## Task details
Scan the data. Collect each line that contains the word "second".

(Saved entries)
import Summits.HodgeConjecture.HodgeConjecture.Theorems.TropicalWeilObstructionTropicalHodgeBoundDiscreteStokes
import Summits.HodgeConjecture.HodgeConjecture.Theorems.TropicalWeilObstructionTropicalHodgeBoundFramePairing
import Literature.AlgebraicGeometry.Tropical.TorusCycles

/-!
# Crux `TropicalHodgeBound` (stmt-HodgeConjecture-18480), stub 4 — part R3: the cycle class of an
# effective tropical `4`-cycle has INTEGER coordinates in the period lattice

Route `TropicalWeilObstruction` of `HodgeConjecture`, registered line `birth`
(`Cruxes/TropicalHodgeBound/Lines/birth.lean`), stub `stub_rationalHodgeCoordinates`; ingredient (R)
"rationality of `cyc`" (Mikhalkin–Zharkov Prop. 4.3: `[Z] ∈ ⋀⁴Γ₁ ⊗ ⋀⁴Γ₂`, `Γ₁ = Q·ℤᵍ` the period lattice,
`Γ₂ = ℤᵍ`), PROVED for every invertible period matrix `Q` and every `Z : TropicalTorusCycle g 4 Q`:

`cyc Z S S' = 576⁻¹ · Σ_{I : Fin 4 → Fin g} det Q[S, I] · y(I, S')` with INTEGERS `y(I, S') = intCoord Z I S'`
(`cyc_eq_sum_det_mul_intCoord`), `y` alternating in `I` and in `S'` and zero on non-injective words.

Proof. In period coordinates `u = Q⁻¹ v` the facets of the cells are `ℤᵍ`-translates of the reference
facets (`facet_eq`), and by all-maps Cauchy–Binet (`sum_det_submatrix_mul_det_submatrix`, file
`…FramePairing`) `cyc Z S S' = 576⁻¹ Σ_I det Q[S,I] · Σ_σ w_σ Δ_{S'}(L_σ) h̃_{Φ_I}(u_σ)` with
`Φ_I = det of the rows I` (`rowForm`). The DISCRETE STOKES identity (file `…DiscreteStokes`) with
`rep = ` coordinatewise fractional part replaces every `u` by `⌊u⌋ ∈ ℤᵍ` without changing the sum, and
`h̃_{Φ_I}(⌊u_σ⌋)` is the determinant of an integer matrix.

No named fact, no sorry; the two definitions (`rowForm`, `intCoord`) are proof devices.

References: [MikhalkinZharkov2014Eigenwave] G. Mikhalkin, I. Zharkov, Tropical eigenwave and intermediate
Jacobians, LN UMI 15 (2014), Def. 4.2, Prop. 4.3; [Zharkov2020TropicalWeil] I. Zharkov, arXiv:2002.02347,
p. 2.
-/

set_option linter.dupNamespace false

noncomputable section

namespace Summit.HodgeConjecture.HodgeConjecture.Theorems.TropicalHodgeBound

open scoped BigOperators
open Matrix Literature.AlgebraicGeometry.Tropical

section Rational

variable {g : ℕ}

/-- `Φ_I(x₀,…,x₃) = det (x_j (I a))_{j,a}`: the `4`-form "determinant of the rows `I`" on `ℝᵍ`, as an
alternating map. [folklore] -/
def rowForm (I : Fin 4 → Fin g) : (Fin g → ℝ) [⋀^Fin 4]→ₗ[ℝ] ℝ :=
  Matrix.detRowAlternating.compLinearMap (LinearMap.funLeft ℝ ℝ I)

/-- `Φ_I` evaluated: the determinant of the matrix `(x_j (I a))_{j,a}`. [folklore] -/
theorem rowForm_apply (I : Fin 4 → Fin g) (x : Fin 4 → Fin g → ℝ) :
    rowForm I x = (Matrix.of fun (j : Fin 4) (a : Fin 4) => x j (I a)).det := rfl

/-- `h̃_{Φ_I}(u) = det ((u_{j+1} - u_0) (I a))_{j,a}`. [folklore] -/
theorem simplexForm_rowForm (I : Fin 4 → Fin g) (u : Fin 5 → Fin g → ℝ) :
    simplexForm (rowForm I) u = (Matrix.of fun (j : Fin 4) (a : Fin 4) => u j.succ (I a) - u 0 (I a)).det := by
  rw [simplexForm, rowForm_apply]
  rfl

/-- The INTEGER coordinates of the cycle class: `y(I,S') = Σ_σ w_σ · Δ_{S'}(L_σ) · det M_{σ,I}` with
`M_{σ,I}` the integer matrix `(⌊u_{σ,j+1}(I a)⌋ - ⌊u_{σ,0}(I a)⌋)_{j,a}`, `u = Q⁻¹ v` the vertices in
period coordinates. [cite: MikhalkinZharkov2014Eigenwave, Prop. 4.3] -/
def intCoord {Q : Matrix (Fin g) (Fin g) ℝ} (Z : TropicalTorusCycle g 4 Q) (I S' : Fin 4 → Fin g) : ℤ :=
  ∑ σ, ((Z.cell σ).weight : ℤ) * pluckerCoord (Z.cell σ).frame S' *
    (Matrix.of fun (j : Fin 4) (a : Fin 4) => ⌊(Q⁻¹ *ᵥ (Z.cell σ).vertex j.succ) (I a)⌋ -
      ⌊(Q⁻¹ *ᵥ (Z.cell σ).vertex 0) (I a)⌋).det

/-- `y` is alternating in the first word. [folklore] -/
theorem intCoord_comp_perm_left {Q : Matrix (Fin g) (Fin g) ℝ} (Z : TropicalTorusCycle g 4 Q)
    (I S' : Fin 4 → Fin g) (τ : Equiv.Perm (Fin 4)) :
    intCoord Z (I ∘ τ) S' = ((Equiv.Perm.sign τ : ℤˣ) : ℤ) * intCoord Z I S' := by
  unfold intCoord
  rw [Finset.mul_sum]
  refine Finset.sum_congr rfl fun σ _ => ?_
  have h : (Matrix.of fun (j : Fin 4) (a : Fin 4) => ⌊(Q⁻¹ *ᵥ (Z.cell σ).vertex j.succ) ((I ∘ τ) a)⌋ -
        ⌊(Q⁻¹ *ᵥ (Z.cell σ).vertex 0) ((I ∘ τ) a)⌋) =
      (Matrix.of fun (j : Fin 4) (a : Fin 4) => ⌊(Q⁻¹ *ᵥ (Z.cell σ).vertex j.succ) (I a)⌋ -
        ⌊(Q⁻¹ *ᵥ (Z.cell σ).vertex 0) (I a)⌋).submatrix id τ := by
    ext j a; rfl
  rw [h, Matrix.det_permute']
  simp only [Int.cast_id]
  ring

/-- `y` is alternating in the second word. [folklore] -/
theorem intCoord_comp_perm_right {Q : Matrix (Fin g) (Fin g) ℝ} (Z : TropicalTorusCycle g 4 Q)
    (I S' : Fin 4 → Fin g) (τ : Equiv.Perm (Fin 4)) :
    intCoord Z I (S' ∘ τ) = ((Equiv.Perm.sign τ : ℤˣ) : ℤ) * intCoord Z I S' := by
  unfold intCoord
  rw [Finset.mul_sum]
  refine Finset.sum_congr rfl fun σ _ => ?_
  have h : pluckerCoord (Z.cell σ).frame (S' ∘ τ) =
      ((Equiv.Perm.sign τ : ℤˣ) : ℤ) * pluckerCoord (Z.cell σ).frame S' := by
    unfold pluckerCoord
    rw [show (Z.cell σ).frame.submatrix (S' ∘ ⇑τ) id = ((Z.cell σ).frame.submatrix S' id).submatrix τ id
      from rfl, Matrix.det_permute]
    simp only [Int.cast_id]
  rw [h]; ring

/-- `y` vanishes on non-injective first words. [folklore] -/
theorem intCoord_eq_zero_left {Q : Matrix (Fin g) (Fin g) ℝ} (Z : TropicalTorusCycle g 4 Q)
    (I S' : Fin 4 → Fin g) (hI : ¬ Function.Injective I) : intCoord Z I S' = 0 := by
  unfold intCoord
  refine Finset.sum_eq_zero fun σ _ => ?_
  obtain ⟨a, b, hab, hne⟩ : ∃ a b, I a = I b ∧ a ≠ b := by
    simpa [Function.Injective] using hI
  rw [← Matrix.det_transpose, Matrix.det_zero_of_row_eq hne]
  · ring
  · funext j; simp [hab]

/-- `y` vanishes on non-injective second words. [folklore] -/
theorem intCoord_eq_zero_right {Q : Matrix (Fin g) (Fin g) ℝ} (Z : TropicalTorusCycle g 4 Q)
    (I S' : Fin 4 → Fin g) (hS : ¬ Function.Injective S') : intCoord Z I S' = 0 := by
  unfold intCoord
  refine Finset.sum_eq_zero fun σ _ => ?_
  obtain ⟨a, b, hab, hne⟩ : ∃ a b, S' a = S' b ∧ a ≠ b := by
    simpa [Function.Injective] using hS
  have h : pluckerCoord (Z.cell σ).frame S' = 0 := by
    unfold pluckerCoord
    exact Matrix.det_zero_of_row_eq hne (by funext j; simp [hab])
  rw [h]; ring

variable {Q : Matrix (Fin g) (Fin g) ℝ}

/-- The real edge matrix of a cell: `E = L · T`, columns `v_{j+1} - v_0`. [folklore] -/
theorem frame_mul_edgeCoeff_apply (c : TropicalCell g 4) (a : Fin g) (j : Fin 4) :
    (c.frame.map (Int.cast : ℤ → ℝ) * c.edgeCoeff) a j = c.vertex j.succ a - c.vertex 0 a := by
  rw [c.vertex_succ_sub j a, Matrix.mul_apply]
  rfl

/-- **The cycle class through the period coordinates.** For invertible `Q`:
`cyc Z S S' = 576⁻¹ Σ_I det Q[S,I] · Σ_σ w_σ Δ_{S'}(L_σ) · h̃_{Φ_I}(Q⁻¹ v_σ)`.
[cite: MikhalkinZharkov2014Eigenwave, Prop. 4.3] -/
theorem cyc_eq_sum_det_mul_simplexForm (hQ : IsUnit Q.det) (Z : TropicalTorusCycle g 4 Q)
    (S S' : Fin 4 → Fin g) :
    Z.cyc S S' = (1 / 576 : ℝ) * ∑ I : Fin 4 → Fin g, (Q.submatrix S I).det *
      ∑ σ, ((Z.cell σ).weight : ℝ) * (pluckerCoord (Z.cell σ).frame S' : ℝ) *
        simplexForm (rowForm I) (fun k => Q⁻¹ *ᵥ (Z.cell σ).vertex k) := by
  classical
  -- per cell: `24 · a_σ · Δ_S(L_σ) = det E_σ[S] = (1/24) Σ_I det Q[S,I] · h̃_{Φ_I}(u_σ)`
  have hcell : ∀ σ, ((Z.cell σ).weight : ℝ) * (Z.cell σ).latticeVolume *
      (pluckerCoord (Z.cell σ).frame S : ℝ) * (pluckerCoord (Z.cell σ).frame S' : ℝ) =
      (1 / 576 : ℝ) * ∑ I : Fin 4 → Fin g, (Q.submatrix S I).det *
        (((Z.cell σ).weight : ℝ) * (pluckerCoord (Z.cell σ).frame S' : ℝ) *
          simplexForm (rowForm I) (fun k => Q⁻¹ *ᵥ (Z.cell σ).vertex k)) := by
    intro σ
    -- `det E[S] = Δ_S(L) · det T` for the real edge matrix `E = L · T`
    have hES : (((Z.cell σ).frame.map (Int.cast : ℤ → ℝ) * (Z.cell σ).edgeCoeff).submatrix S id).det =
        (pluckerCoord (Z.cell σ).frame S : ℝ) * (Z.cell σ).edgeCoeff.det := by
      have : ((Z.cell σ).frame.map (Int.cast : ℤ → ℝ) * (Z.cell σ).edgeCoeff).submatrix S id =
          ((Z.cell σ).frame.map (Int.cast : ℤ → ℝ)).submatrix S id * (Z.cell σ).edgeCoeff := by
        ext a j; simp [Matrix.mul_apply]
      rw [this, Matrix.det_mul, pluckerCoord, Int.cast_det]
      rfl
    -- `E = Q (Q⁻¹ E)` and Cauchy–Binet
    have hQE : ((Z.cell σ).frame.map (Int.cast : ℤ → ℝ) * (Z.cell σ).edgeCoeff).submatrix S id =
        Q.submatrix S id * (Q⁻¹ * ((Z.cell σ).frame.map (Int.cast : ℤ → ℝ) * (Z.cell σ).edgeCoeff)) := by
      have h1 : Q * (Q⁻¹ * ((Z.cell σ).frame.map (Int.cast : ℤ → ℝ) * (Z.cell σ).edgeCoeff)) =
          (Z.cell σ).frame.map (Int.cast : ℤ → ℝ) * (Z.cell σ).edgeCoeff := by
        rw [← Matrix.mul_assoc, Matrix.mul_nonsing_inv Q hQ, Matrix.one_mul]
      conv_lhs => rw [← h1]
      ext a j; simp [Matrix.mul_apply]
    have hCB := sum_det_submatrix_mul_det_submatrix (Q.submatrix S id)
      (Q⁻¹ * ((Z.cell σ).frame.map (Int.cast : ℤ → ℝ) * (Z.cell σ).edgeCoeff))
    have h24 : ((4 : ℕ).factorial : ℝ) = 24 := by norm_num [Nat.factorial]
    -- `det (Q⁻¹E)[I] = h̃_{Φ_I}(u)`
    have hI : ∀ I : Fin 4 → Fin g,
        ((Q⁻¹ * ((Z.cell σ).frame.map (Int.cast : ℤ → ℝ) * (Z.cell σ).edgeCoeff)).submatrix I id).det =
        simplexForm (rowForm I) (fun k => Q⁻¹ *ᵥ (Z.cell σ).vertex k) := by
      intro I
      rw [simplexForm_rowForm, ← Matrix.det_transpose]
      congr 1
      ext j a
      simp only [Matrix.transpose_apply, Matrix.submatrix_apply, id, Matrix.of_apply,
        Matrix.mulVec, dotProduct, ← Finset.sum_sub_distrib, ← mul_sub]
      rw [Matrix.mul_apply]
      refine Finset.sum_congr rfl fun b _ => ?_
      rw [frame_mul_edgeCoeff_apply]
    have hsub : ∀ I : Fin 4 → Fin g, (Q.submatrix S id).submatrix id I = Q.submatrix S I := fun I => rfl
    -- assemble
    have hvol : ((Z.cell σ).weight : ℝ) * (Z.cell σ).latticeVolume * (pluckerCoord (Z.cell σ).frame S : ℝ) *
        (pluckerCoord (Z.cell σ).frame S' : ℝ) =
        (1 / 24 : ℝ) * (((Z.cell σ).weight : ℝ) * (pluckerCoord (Z.cell σ).frame S' : ℝ)) *
          (((Z.cell σ).frame.map (Int.cast : ℤ → ℝ) * (Z.cell σ).edgeCoeff).submatrix S id).det := by
      rw [hES, TropicalCell.latticeVolume, h24]; ring
    rw [hvol, hQE, show (Q.submatrix S id *
        (Q⁻¹ * ((Z.cell σ).frame.map (Int.cast : ℤ → ℝ) * (Z.cell σ).edgeCoeff))).det =
      (1 / 24 : ℝ) * ∑ f : Fin 4 → Fin g, ((Q.submatrix S id).submatrix id f).det *
        ((Q⁻¹ * ((Z.cell σ).frame.map (Int.cast : ℤ → ℝ) * (Z.cell σ).edgeCoeff)).submatrix f id).det by
      rw [hCB, h24]; ring]
    rw [Finset.mul_sum, Finset.mul_sum, Finset.mul_sum]
    refine Finset.sum_congr rfl fun I _ => ?_
    rw [hsub, hI]
    ring
  unfold TropicalTorusCycle.cyc
  simp_rw [hcell]
  rw [← Finset.mul_sum, Finset.sum_comm]
  congr 1
  refine Finset.sum_congr rfl fun I _ => ?_
  rw [Finset.mul_sum]

/-- **Integrality of the cycle class in period coordinates** (`[Z] ∈ ⋀⁴(Qℤᵍ) ⊗ ⋀⁴ℤᵍ`): for invertible
`Q`, `cyc Z S S' = 576⁻¹ · Σ_{I} det Q[S, I] · intCoord Z I S'` with `intCoord Z I S' ∈ ℤ`.
[cite: MikhalkinZharkov2014Eigenwave, Prop. 4.3] -/
theorem cyc_eq_sum_det_mul_intCoord (hQ : IsUnit Q.det) (Z : TropicalTorusCycle g 4 Q)
    (S S' : Fin 4 → Fin g) :
    Z.cyc S S' = (1 / 576 : ℝ) * ∑ I : Fin 4 → Fin g, (Q.submatrix S I).det * (intCoord Z I S' : ℝ) := by
  classical
  rw [cyc_eq_sum_det_mul_simplexForm hQ Z S S']
  congr 1
  refine Finset.sum_congr rfl fun I _ => ?_
  congr 1
  -- discrete Stokes with `rep` = coordinatewise fractional part
  let rep : (Fin g → ℝ) → (Fin g → ℝ) := fun v r => Int.fract (v r)
  have hStokes := sum_simplexForm_eq_sum_simplexForm_sub_rep (rowForm I) rep
    (fun σ k => Q⁻¹ *ᵥ (Z.cell σ).vertex k)
    (fun σ => ((Z.cell σ).weight : ℤ) * pluckerCoord (Z.cell σ).frame S')
    Z.facetClass Z.facetPerm (fun σ i r => (Z.facetShift σ i r : ℝ))
    (fun f j => Q⁻¹ *ᵥ Z.refFacet f j) ?_ ?_ ?_
  · rw [show ∑ σ, ((Z.cell σ).weight : ℝ) * (pluckerCoord (Z.cell σ).frame S' : ℝ) *
        simplexForm (rowForm I) (fun k => Q⁻¹ *ᵥ (Z.cell σ).vertex k) =
        ∑ σ, ((((Z.cell σ).weight : ℤ) * pluckerCoord (Z.cell σ).frame S' : ℤ) : ℝ) *
          simplexForm (rowForm I) (fun k => Q⁻¹ *ᵥ (Z.cell σ).vertex k) from
        Finset.sum_congr rfl fun σ _ => by push_cast; ring, hStokes, intCoord]
    push_cast
    refine Finset.sum_congr rfl fun σ _ => ?_
    congr 1
    rw [simplexForm_rowForm]
    congr 1
    ext j a
    simp only [Matrix.of_apply, Matrix.map_apply, Int.cast_sub, rep, Pi.sub_apply, Int.self_sub_fract]
  · -- facets in period coordinates are integer translates of the reference facets
    intro σ i j
    have hv : (Z.cell σ).vertex (i.succAbove (Z.facetPerm σ i j)) =
        Z.refFacet (Z.facetClass σ i) j + Q *ᵥ fun b => (Z.facetShift σ i b : ℝ) := by
      funext a
      rw [Z.facet_eq σ i j a]
      rfl
    simp only [hv, Matrix.mulVec_add, Matrix.mulVec_mulVec, Matrix.nonsing_inv_mul Q hQ,
      Matrix.one_mulVec]
  · -- `rep` is invariant under integer shifts
    intro σ i v
    funext r
    simp only [rep, Pi.add_apply, Int.fract_add_intCast]
  · -- balancing
    intro f
    have hb := Z.balanced f S'
    calc (∑ σ, ∑ i : Fin 5, if Z.facetClass σ i = f then
          ((((Z.cell σ).weight : ℤ) * pluckerCoord (Z.cell σ).frame S' : ℤ) : ℝ) * (-1 : ℝ) ^ (i : ℕ) *
            (((Equiv.Perm.sign (Z.facetPerm σ i) : ℤˣ) : ℤ) : ℝ) else 0)
        = ((∑ σ, ∑ i : Fin 5, (if Z.facetClass σ i = f then
            ((Z.cell σ).weight : ℤ) * (-1) ^ (i : ℕ) * ((Equiv.Perm.sign (Z.facetPerm σ i) : ℤˣ) : ℤ) *
              pluckerCoord (Z.cell σ).frame S' else 0) : ℤ) : ℝ) := by
          push_cast
          refine Finset.sum_congr rfl fun σ _ => Finset.sum_congr rfl fun i _ => ?_
          split_ifs <;> ring
      _ = 0 := by rw [hb]; simp

end Rational

end Summit.HodgeConjecture.HodgeConjecture.Theorems.TropicalHodgeBound

end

## Your response
/-- `y` is alternating in the second word. [folklore] -/
/-- `y` vanishes on non-injective second words. [folklore] -/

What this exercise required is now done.